Today 57% of US college graduates are women. More than half of Ph Ds go to women. According to US Dept. of Labor, of the 122 million US women age 16 years and over, 72 million, or 59.2%, were labor force participants — working or looking for work. Women comprise 46.8% of the total US labor force. And nearly half of union membership is female.

Now look at public office – minimal representation for the maximum gender.
Currently of 100 US senators, 17 are women. Women lost seats in the House. And only three states out of 50 – Maine, Connecticut and Hawaii – can boast gender parity in their US House representatives even while the census reveals more adult women than men in the US.

In Wisconsin, 23% of the Wisconsin legislature are women. 15% of City Councils have no women and of the 12,935 town and village board seats, only 2,646 are held by women.

The statistics cited confirm the push for progressive women in public office is long overdue – and under the tireless promotion of leader Karen Middleton, Emerge America pumps its solution that these should be women tied to the progressive wing of the Democrat Party.

What some once saw as a sliver movement in the need to get more women running, Emerge seems the Rosetta Stone of success – putting potential candidates through their paces and preparation in how to understand policies, talk about issues, use the Democratic principles, network with men and women, raise money and dig deep into the grassroots. (In fact, one new state senator, Jessica King, is actually an Emerge Wisconsin graduate.)
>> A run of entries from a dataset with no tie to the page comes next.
import Summits.KontsevichZagierPeriods.KontsevichZagierPeriods.Theses.HardSphereVirial
import Summits.KontsevichZagierPeriods.KontsevichZagierPeriods.Theorems.InverseLandauTateLiftingIsotropyPlane

/-!
# `IsotropyFactorisation2` (stmt-KontsevichZagierPeriods-10458, route HardSphereVirial) — candidate proof

The plane engine of route HardSphereVirial is the landed theorem
`Summit.KontsevichZagierPeriods.InverseLandau.tateLifting_isotropyPlane`
(`Theorems/InverseLandauTateLiftingIsotropyPlane.lean`, line `Sketch` of crux `TateLifting`, cycle c8).
-/

namespace Summit.KontsevichZagierPeriods.HardSphereVirial

/-- **The plane engine** (route HardSphereVirial, `IsotropyFactorisation2`, stmt-KontsevichZagierPeriods-10458): for every
`ℚ`-semialgebraic `σ ⊆ (ℝ²)³` invariant under the diagonal action of `O(2)`, `[σ, 1] − [ℝ × τ, 2ρ/(1+u²)] ∈ KZ.relations`.
Proof: the landed `InverseLandau.tateLifting_isotropyPlane`. [cite: KontsevichZagier2001, §1.2 rule (2)] -/
theorem isotropyFactorisation2_proof :
    Summit.KontsevichZagierPeriods.KontsevichZagierPeriods.Theses.HardSphereVirial.IsotropyFactorisation2 :=
  Summit.KontsevichZagierPeriods.InverseLandau.tateLifting_isotropyPlane

end Summit.KontsevichZagierPeriods.HardSphereVirial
It’s been working, which may be why the national media is paying attention and why Emerge Wisconsin, headed by executive director Wendy Strout, has been singled out by state Democrats and moved up its planned training classes and publicity efforts.

The fact that progressive women are a hot topic for male political leaders such as Abele, the reality of these statistics, the gains of candidates across the nation, reflect that the dream of more progressive women in public office – more independent women in general — is turning into a genuine mission. And something of a nightmare for the Republican Party.